②本拠でも原住所でもない場所でもその後天皇家にとり深い関係が出来た場所であれば、可能性があるが4、5世紀という古い時代にそんな関係が存在した可能性は存在しない。
③天武天皇に至るまで、天皇が伊勢神宮に参詣したとか幣帛(へいはく)を奉ったという記事が『記紀』には登場しない。又、舒明朝から天智朝末年に至る半世紀の期間、伊勢神宮の記事は『書紀』には登場しない。この事は、伊勢神宮が天皇家の氏の神である事を疑う根拠となる。
④壬申の乱にて伊勢神宮が天武側に立ち大活躍し、天武さんより伊勢神宮が格別の神社としてクローズアップされる。しかし、そんな状況でも持統6年5月の『日本書紀』では伊勢・大倭・住吉・紀伊大神と筆頭ではあるが地方神と同列で記録され、12月でも伊勢・住吉・紀伊・大倭・菟名足と地方神と同列で扱われている。伊勢神宮が天皇家にとり特別な神社であるという意識がさして強くない記録である。
直木氏は垂仁朝に天照大神が伊勢に遷祀された事実は否定し、5世紀後半の雄略朝の頃か6世紀前半・中葉の継体・欽明朝の頃に南伊勢に天照大神は祭られたとした。しかし、この時期の天照大神は天皇家の守護神としての日神(太陽神)であり、天皇家の血統上の祖先である皇祖神の段階には達していなかったとする。
伊勢以外でも太陽神としての天照大神を祭る神社は多く存在した。『延喜式』によれば、大和国城上郡の「他田坐天照御魂神社(おさだにいますあまてらすみたまじんじゃ)」、大和城下、河内高安、摂津島下、山城葛野、丹波天田、播磨揖保、築紫三井、対馬下県の諸郡に存在した。
伊勢神宮が高い地位を得るのは太陽神から人格神として皇祖神への脱皮した事によるが、その理由は壬申の乱に於いて大海人皇子を支持した事による。

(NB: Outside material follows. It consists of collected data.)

import Mathlib
import HarnessLib
import Summits.HubbardSuperconductivity.HubbardSuperconductivity.Theorems.KLProgrammeC4aSublevelCounting

/-!
# Route `KLProgramme` — crux C4a, S3 brick (B4)/(B5) «(B4)-ABS-BUBBLE», part 2: LAYER CAKE — the loop-angle integral of the propagator ENVELOPE
# `∫ dφ/max(t,|ē(φ)|)` from the sublevel counting of part 1: `≤ 2(b−a)/κ + (2N/c₁)·log⁺(κ/(2t))` (transversal) `+ 12N/√(c₂t)` (folds)

Cell `gate-hubbard-kl`, seat hubbard-kl-k3c3-p3 (g26; row «implicit-function / monotonicity route for μ(n)»).  Located brick for the (C)-closer lane
hubbard-kl-c4a-1 (stub (C) `stub_twoLeg_curvature` of `KLRegimeEngineV17F2`, stmt-HubbardSuperconductivity-20437), C4A-PLAN §24.4–§24.6 (B4)/(B5),
HOME/hubbard-kl-k3c3-p3/B4-DIRECT-COUNT.md §2 («the absolute-bubble `L¹(dϑ)` bound») and B4-ABS-BUBBLE.md.  Sequel of `…C4aSublevelCounting` (the distribution
function of `|g|` under the first/second-order dichotomy).

* **`integral_inv_envelope_le_of_sublevel`** (CAVALIERI): `g` continuous, `t, κ > 0`, `vol{x ∈ [a,b] : |g x| < s} ≤ α·s + β·√s` for `0 < s ≤ κ/2` ⟹
  `∫_{[a,b]} dx/max(t,|g x|) ≤ 2(b − a)/κ + α·log⁺(κ/(2t)) + 2β/√t`: by Mathlib's layer-cake formula `Integrable.integral_eq_integral_meas_lt`,
  `∫ f = ∫₀^{1/t} vol{|g| < 1/σ} dσ`; the levels `σ ≤ 2/κ` cost `≤ (b − a)` each, the levels `2/κ < σ < 1/t` cost `≤ α/σ + β/√σ`
  (`integral_inv_of_pos`, `integral_inv_sqrt`).
* **`integral_inv_envelope_le_of_dichotomy_one`**: `g ∈ C¹`, slope ceiling `L₁`, dichotomy `|g| ≤ κ → c₁ ≤ |g′|`, `N` cells (`(b − a)·2L₁ ≤ N·κ`) ⟹
  `∫_{[a,b]} dx/max(t,|g x|) ≤ 2(b − a)/κ + (2N/c₁)·log⁺(κ/(2t))` — each crossing cell costs ONE LOGARITHM of `κ/t`, integrable against the level
  (`∫₀ log⁺(κ/e) de < ∞`): the transversal configurations (generic direct, umklapp-transversal).
* **`integral_inv_envelope_le_of_dichotomy_two`**: `g ∈ C²`, ceilings `L₁, L₂`, dichotomy `|g| ≤ κ → |g′| < c₁ → c₂ ≤ |g″|`, `N` cells ⟹
  `≤ 2(b − a)/κ + (4N/c₁)·log⁺(κ/(2t)) + 12N/√(c₂·t)` — fold cells (tangency (T), umklapp caustic (T_G)) cost `t^{−1/2}`, integrable against the level
  (`∫₀ de/√e < ∞`).  Interval-integral (`∫ x in a..b`) forms of both.

With `t = max(m,|e|) ≥ |e|` (finer-line split) the level layer `∫ w(e)(A + B·log⁺(κ/|e|) + C/√|e|) de` is `n`-free for any bounded weight `w` on the band
window — part 4; the Cooper configuration (where no dichotomy holds at `e = 0`: exact nesting) is part 3.  Carrier-free; nothing about the Hubbard model's
sizes; nothing asserts (C), K3 or superconductivity.  References: Salmhofer, Renormalization (1999) §4.5.3 Lemma 4.10 / Cor. 4.11 (the one-loop volume
bound and `B_t(q) ≤ 2B₀²Q_O(2 + log(ε₀/‖q‖²))`: «the only place where the bubble can diverge is q = 0»), §4.6.2 [cite: Salmhofer1999]; FST II, CPAM 51
(1998) §3 [cite: FeldmanSalmhoferTrubowitz1998]; BGM 2006 §2.4, App. A2 [cite: BenfattoGiulianiMastropietro2006]; Lieb–Loss, Analysis, Thm. 1.13 (layer cake).
-/

noncomputable section

namespace Summit.HubbardSuperconductivity.HubbardSuperconductivity.Theorems.C4a

set_option linter.dupNamespace false -- summit = problem name (single-conjunct summit), D-0017

open Real Set Filter MeasureTheory intervalIntegral
open scoped Topology ENNReal

/-! ## §3 Layer cake: the loop-angle integral of the envelope `1/max(t,|g|)` (§1–§2 are part 1) -/

section LayerCake

variable {g : ℝ → ℝ} {a b : ℝ}

/-- The envelope `x ↦ (max t |g x|)⁻¹` is continuous for `g` continuous and `t > 0`. -/
theorem continuous_inv_envelope (hgc : Continuous g) {t : ℝ} (ht : 0 < t) : Continuous fun x => (max t |g x|)⁻¹ :=
  (continuous_const.max hgc.abs).inv₀ fun _ => (lt_max_of_lt_left ht).ne'

/-- The envelope is bounded by `1/t` and nonnegative. -/
theorem inv_envelope_le (g : ℝ → ℝ) {t : ℝ} (ht : 0 < t) (x : ℝ) : (max t |g x|)⁻¹ ≤ t⁻¹ :=
  inv_anti₀ ht (le_max_left _ _)

/-- The envelope is nonnegative. -/
theorem inv_envelope_nonneg (g : ℝ → ℝ) {t : ℝ} (ht : 0 < t) (x : ℝ) : 0 ≤ (max t |g x|)⁻¹ :=
  inv_nonneg.2 (ht.le.trans (le_max_left _ _))

/-- The superlevel sets of the envelope are the sublevel sets of `|g|`: for `0 < σ < 1/t`, `σ < (max t |g x|)⁻¹ ↔ |g x| < σ⁻¹`. -/
theorem lt_inv_envelope_iff {t σ : ℝ} (ht : 0 < t) (hσ : 0 < σ) (hσt : σ < t⁻¹) (x : ℝ) : σ < (max t |g x|)⁻¹ ↔ |g x| < σ⁻¹ := by
  have hM : 0 < max t |g x| := lt_max_of_lt_left ht
  rw [lt_inv_comm₀ hσ hM, max_lt_iff]
  exact ⟨fun h => h.2, fun h => ⟨(lt_inv_comm₀ hσ ht).1 hσt, h⟩⟩

/-- For `σ ≥ 1/t` the superlevel set of the envelope is empty. -/
theorem not_lt_inv_envelope {t σ : ℝ} (ht : 0 < t) (hσt : t⁻¹ ≤ σ) (x : ℝ) : ¬ σ < (max t |g x|)⁻¹ :=
  not_lt.2 ((inv_envelope_le g ht x).trans hσt)

/-- `∫_{u..v} σ^{-1/2} dσ ≤ 2/√u … ` in the form needed: for `0 < u ≤ v`, `∫_{u..v} (√σ)⁻¹ dσ = 2(√v − √u)`. -/
theorem integral_inv_sqrt {u v : ℝ} (hu : 0 < u) (huv : u ≤ v) : ∫ σ in u..v, (Real.sqrt σ)⁻¹ = 2 * (Real.sqrt v - Real.sqrt u) := by
  have h0 : (0 : ℝ) ∉ uIcc u v := by
    rw [uIcc_of_le huv]; intro h; exact absurd h.1 (not_le.2 hu)
  have key : ∫ σ in u..v, σ ^ (-(1 / 2 : ℝ)) = (v ^ (-(1 / 2 : ℝ) + 1) - u ^ (-(1 / 2 : ℝ) + 1)) / (-(1 / 2 : ℝ) + 1) :=
    integral_rpow (Or.inr ⟨by norm_num, h0⟩)
  have hcongr : ∫ σ in u..v, (Real.sqrt σ)⁻¹ = ∫ σ in u..v, σ ^ (-(1 / 2 : ℝ)) := by
    refine integral_congr fun σ hσ => ?_
    rw [uIcc_of_le huv] at hσ
    have hσ0 : 0 ≤ σ := hu.le.trans hσ.1
    rw [Real.sqrt_eq_rpow, Real.rpow_neg hσ0]
  rw [hcongr, key]
  have e1 : (-(1 / 2 : ℝ) + 1) = 1 / 2 := by norm_num
  rw [e1, ← Real.sqrt_eq_rpow, ← Real.sqrt_eq_rpow]
  field_simp

/-- **LAYER CAKE FOR THE ENVELOPE.**  `g` continuous, `t, κ > 0`, and a distribution bound `vol{x ∈ [a,b] : |g x| < s} ≤ α·s + β·√s` for `0 < s ≤ κ/2`
(`α, β ≥ 0`) ⟹ `∫_{[a,b]} dx/max(t,|g x|) ≤ 2(b − a)/κ + α·log⁺(κ/(2t)) + 2β/√t`.  Cavalieri: `∫ f = ∫₀^{1/t} vol{|g| < 1/σ} dσ`, the levels
`σ ≤ 2/κ` cost `≤ (b − a)` each, the levels `2/κ < σ < 1/t` cost `≤ α/σ + β/√σ`. [folklore] -/
theorem integral_inv_envelope_le_of_sublevel (hab : a ≤ b) (hgc : Continuous g) {κ t α β : ℝ} (hκ : 0 < κ) (ht : 0 < t) (hα : 0 ≤ α) (hβ : 0 ≤ β)
    (hvol : ∀ s, 0 < s → s ≤ κ / 2 → volume {x ∈ Icc a b | |g x| < s} ≤ ENNReal.ofReal (α * s + β * Real.sqrt s)) :
    ∫ x in Icc a b, (max t |g x|)⁻¹ ≤ 2 * (b - a) / κ + α * log⁺ (κ / (2 * t)) + 2 * β / Real.sqrt t := by
  set μ : Measure ℝ := volume.restrict (Icc a b) with hμ
  haveI : IsFiniteMeasure μ := by rw [hμ]; infer_instance
  set f : ℝ → ℝ := fun x => (max t |g x|)⁻¹ with hf
  have hfc : Continuous f := continuous_inv_envelope hgc ht
  have hfi : Integrable f μ := by
    refine ⟨hfc.aestronglyMeasurable, ?_⟩
    exact HasFiniteIntegral.of_bounded (C := t⁻¹) (Eventually.of_forall fun x => by
      rw [Real.norm_eq_abs, abs_of_nonneg (inv_envelope_nonneg g ht x)]; exact inv_envelope_le g ht x)
  have hfnn : 0 ≤ᵐ[μ] f := Eventually.of_forall fun x => inv_envelope_nonneg g ht x
  -- Cavalieri
  have hcav : ∫ x, f x ∂μ = ∫ σ in Ioi 0, μ.real {x | σ < f x} := hfi.integral_eq_integral_meas_lt hfnn
  change ∫ x, f x ∂μ ≤ _
  rw [hcav]
  -- the majorant
  set σ₁ : ℝ := 2 / κ with hσ₁
  set σ₂ : ℝ := t⁻¹ with hσ₂
  have hσ₁0 : 0 < σ₁ := by positivity
  set M : ℝ → ℝ := fun σ => (Ioc 0 σ₁).indicator (fun _ => b - a) σ + (Ioo σ₁ σ₂).indicator (fun σ => α * σ⁻¹ + β * (Real.sqrt σ)⁻¹) σ
    with hM
  -- pointwise bound on `Ioi 0`
  have hpt : ∀ σ ∈ Ioi (0 : ℝ), μ.real {x | σ < f x} ≤ M σ := by
    intro σ hσ
    have hσ0 : 0 < σ := hσ
    have hmeas : MeasurableSet {x | σ < f x} := (isOpen_lt continuous_const hfc).measurableSet
    have hreal : μ.real {x | σ < f x} = volume.real ({x | σ < f x} ∩ Icc a b) := by
      rw [hμ, measureReal_restrict_apply hmeas]
    by_cases h1 : σ ≤ σ₁
    · -- cheap levels: the whole interval
      have hle : μ.real {x | σ < f x} ≤ b - a := by
        rw [hreal]
        calc volume.real ({x | σ < f x} ∩ Icc a b) ≤ volume.real (Icc a b) :=
              measureReal_mono inter_subset_right (by rw [Real.volume_Icc]; exact ENNReal.ofReal_ne_top)
          _ = b - a := Real.volume_real_Icc_of_le hab
      have hM1 : M σ = (b - a) + (Ioo σ₁ σ₂).indicator (fun σ => α * σ⁻¹ + β * (Real.sqrt σ)⁻¹) σ := by
        simp only [hM, indicator_of_mem (show σ ∈ Ioc 0 σ₁ from ⟨hσ0, h1⟩)]
      have hind : 0 ≤ (Ioo σ₁ σ₂).indicator (fun σ => α * σ⁻¹ + β * (Real.sqrt σ)⁻¹) σ := by
        refine indicator_nonneg (fun τ hτ => ?_) σ
        have hτ0 : 0 < τ := hσ₁0.trans hτ.1
        positivity
      rw [hM1]; linarith
    · push Not at h1
      by_cases h2 : σ < σ₂
      · -- intermediate levels: the distribution bound at `s = σ⁻¹`
        have hs0 : 0 < σ⁻¹ := inv_pos.2 hσ0
        have hsκ : σ⁻¹ ≤ κ / 2 := by
          rw [inv_le_comm₀ hσ0 (by positivity)]
          have : (κ / 2)⁻¹ = σ₁ := by rw [hσ₁, inv_div]
          rw [this]; exact h1.le
        have hset : {x | σ < f x} ∩ Icc a b = {x ∈ Icc a b | |g x| < σ⁻¹} := by
          ext x
          simp only [mem_inter_iff, mem_setOf_eq, hf]
          rw [lt_inv_envelope_iff ht hσ0 h2]
          tauto
        have hv := hvol σ⁻¹ hs0 hsκ
        have hnn : 0 ≤ α * σ⁻¹ + β * Real.sqrt σ⁻¹ := by positivity
        have hle : μ.real {x | σ < f x} ≤ α * σ⁻¹ + β * (Real.sqrt σ)⁻¹ := by
          rw [hreal, hset, measureReal_def]
          have := ENNReal.toReal_mono ENNReal.ofReal_ne_top hv
          rw [ENNReal.toReal_ofReal hnn, Real.sqrt_inv] at this
          exact this
        have hM2 : M σ = α * σ⁻¹ + β * (Real.sqrt σ)⁻¹ := by
          simp only [hM, indicator_of_notMem (show σ ∉ Ioc 0 σ₁ from fun h => (not_le.2 h1) h.2),
            indicator_of_mem (show σ ∈ Ioo σ₁ σ₂ from ⟨h1, h2⟩), zero_add]
        rw [hM2]; exact hle
      · -- expensive levels: empty superlevel set
        push Not at h2
        have hempty : {x | σ < f x} = ∅ := by
          ext x
          simp only [mem_setOf_eq, mem_empty_iff_false, iff_false, hf]
          exact not_lt_inv_envelope ht h2 x
        have hM3 : M σ = 0 := by
          simp only [hM, indicator_of_notMem (show σ ∉ Ioc 0 σ₁ from fun h => (not_le.2 h1) h.2),
            indicator_of_notMem (show σ ∉ Ioo σ₁ σ₂ from fun h => (not_le.2 h.2) h2), add_zero]
        rw [hM3, hempty, measureReal_empty]
  -- integrability of the majorant
  have hI1 : IntegrableOn (fun _ : ℝ => b - a) (Ioc 0 σ₁) volume :=
    integrableOn_const (by rw [Real.volume_Ioc]; exact ENNReal.ofReal_ne_top)
  have hcont2 : ContinuousOn (fun σ => α * σ⁻¹ + β * (Real.sqrt σ)⁻¹) (Icc σ₁ σ₂) := by
    refine ContinuousOn.add (ContinuousOn.mul continuousOn_const (continuousOn_inv₀.mono ?_))
      (ContinuousOn.mul continuousOn_const ((continuousOn_inv₀.comp Real.continuous_sqrt.continuousOn ?_)))
    · intro σ hσ; exact (hσ₁0.trans_le hσ.1).ne'
    · intro σ hσ; simp only [mem_compl_iff, mem_singleton_iff]; exact (Real.sqrt_pos.2 (hσ₁0.trans_le hσ.1)).ne'
  have hI2 : IntegrableOn (fun σ => α * σ⁻¹ + β * (Real.sqrt σ)⁻¹) (Ioo σ₁ σ₂) volume :=
    (hcont2.integrableOn_Icc).mono_set Ioo_subset_Icc_self
  have hMi : Integrable M (volume.restrict (Ioi 0)) := by
    refine Integrable.add ?_ ?_
    · exact ((hI1.integrable_indicator measurableSet_Ioc).restrict)
    · exact ((hI2.integrable_indicator measurableSet_Ioo).restrict)
  -- compare
  have hcmp : ∫ σ in Ioi 0, μ.real {x | σ < f x} ≤ ∫ σ in Ioi 0, M σ := by
    refine integral_mono_of_nonneg (Eventually.of_forall fun σ => measureReal_nonneg) hMi ?_
    exact (ae_restrict_iff' measurableSet_Ioi).2 (Eventually.of_forall hpt)
  refine hcmp.trans ?_
  -- evaluate the majorant
  have hsub1 : Ioc 0 σ₁ ⊆ Ioi 0 := fun σ hσ => hσ.1
  have hsub2 : Ioo σ₁ σ₂ ⊆ Ioi 0 := fun σ hσ => hσ₁0.trans hσ.1
  have hE1 : ∫ σ in Ioi 0, (Ioc 0 σ₁).indicator (fun _ => b - a) σ = (b - a) * σ₁ := by
    rw [MeasureTheory.integral_indicator measurableSet_Ioc, Measure.restrict_restrict measurableSet_Ioc, inter_eq_left.2 hsub1,
      setIntegral_const, Real.volume_real_Ioc_of_le hσ₁0.le, sub_zero, smul_eq_mul, mul_comm]
  have hE2 : ∫ σ in Ioi 0, (Ioo σ₁ σ₂).indicator (fun σ => α * σ⁻¹ + β * (Real.sqrt σ)⁻¹) σ ≤
      α * log⁺ (κ / (2 * t)) + 2 * β / Real.sqrt t := by
    rw [MeasureTheory.integral_indicator measurableSet_Ioo, Measure.restrict_restrict measurableSet_Ioo, inter_eq_left.2 hsub2]
    by_cases h12 : σ₁ < σ₂
    · rw [← integral_Ioc_eq_integral_Ioo, ← intervalIntegral.integral_of_le h12.le]
      have hi1 : IntervalIntegrable (fun σ => α * σ⁻¹) volume σ₁ σ₂ := by
        refine (ContinuousOn.mul continuousOn_const (continuousOn_inv₀.mono ?_)).intervalIntegrable
        intro σ hσ; rw [uIcc_of_le h12.le] at hσ; exact (hσ₁0.trans_le hσ.1).ne'
      have hi2 : IntervalIntegrable (fun σ => β * (Real.sqrt σ)⁻¹) volume σ₁ σ₂ := by
        refine (ContinuousOn.mul continuousOn_const ((continuousOn_inv₀.comp Real.continuous_sqrt.continuousOn ?_))).intervalIntegrable
        intro σ hσ; rw [uIcc_of_le h12.le] at hσ
        simp only [mem_compl_iff, mem_singleton_iff]; exact (Real.sqrt_pos.2 (hσ₁0.trans_le hσ.1)).ne'
      rw [intervalIntegral.integral_add hi1 hi2, intervalIntegral.integral_const_mul, intervalIntegral.integral_const_mul,
        integral_inv_of_pos hσ₁0 (hσ₁0.trans h12), integral_inv_sqrt hσ₁0 h12.le]
      have hlog : Real.log (σ₂ / σ₁) ≤ log⁺ (κ / (2 * t)) := by
        have : σ₂ / σ₁ = κ / (2 * t) := by rw [hσ₂, hσ₁]; field_simp
        rw [this, Real.posLog_apply]; exact le_max_right _ _
      have hsq : 2 * (Real.sqrt σ₂ - Real.sqrt σ₁) ≤ 2 / Real.sqrt t := by
        have h1 : Real.sqrt σ₂ = (Real.sqrt t)⁻¹ := by rw [hσ₂, Real.sqrt_inv]
        rw [h1]
        have := Real.sqrt_nonneg σ₁
        rw [div_eq_mul_inv]; linarith
      calc α * Real.log (σ₂ / σ₁) + β * (2 * (Real.sqrt σ₂ - Real.sqrt σ₁))
          ≤ α * log⁺ (κ / (2 * t)) + β * (2 / Real.sqrt t) := add_le_add (mul_le_mul_of_nonneg_left hlog hα) (mul_le_mul_of_nonneg_left hsq hβ)
        _ = α * log⁺ (κ / (2 * t)) + 2 * β / Real.sqrt t := by ring
    · push Not at h12
      rw [Ioo_eq_empty (not_lt.2 h12), Measure.restrict_empty, integral_zero_measure]
      exact add_nonneg (mul_nonneg hα Real.posLog_nonneg) (by positivity)
  rw [integral_add ((hI1.integrable_indicator measurableSet_Ioc).restrict) ((hI2.integrable_indicator measurableSet_Ioo).restrict), hE1]
  have e1 : (b - a) * σ₁ = 2 * (b - a) / κ := by rw [hσ₁]; ring
  rw [e1]
  linarith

以上が概略の直木氏の当初の論旨でありました。しかし、依然として伊勢の斎宮制度が7世紀前半の舒明朝から天武2年まで約半世紀もの間、中絶していたのかが説明出来ない謎でありました。天皇家の氏の神として祭るからには、天皇の近親の女性を代々伊勢に送る斎宮の制度を途中で廃止するのは変である。雄略・継体朝から置かれた斎宮制度は何故、中断したのか。この謎を解く鍵は皇室には皇祖神が二人存在したという事実が原因ではないかという仮説が直木氏から打ち出された。
『高皇産霊(たかみむすび)神と天照大神』
直木氏の論を要約すると以下のようになります。『記紀』神話は高皇産霊神と天照大神という二人を皇祖神とする2種類の神話から成立しているらしい。高皇産霊神とは生産の神であり、農耕神であるらしい。天孫降臨するニニギノミコトは天照大神の男子、天忍穂耳尊と高皇産霊神の女子、タクハタ千千(チジイ)姫の間に生まれている。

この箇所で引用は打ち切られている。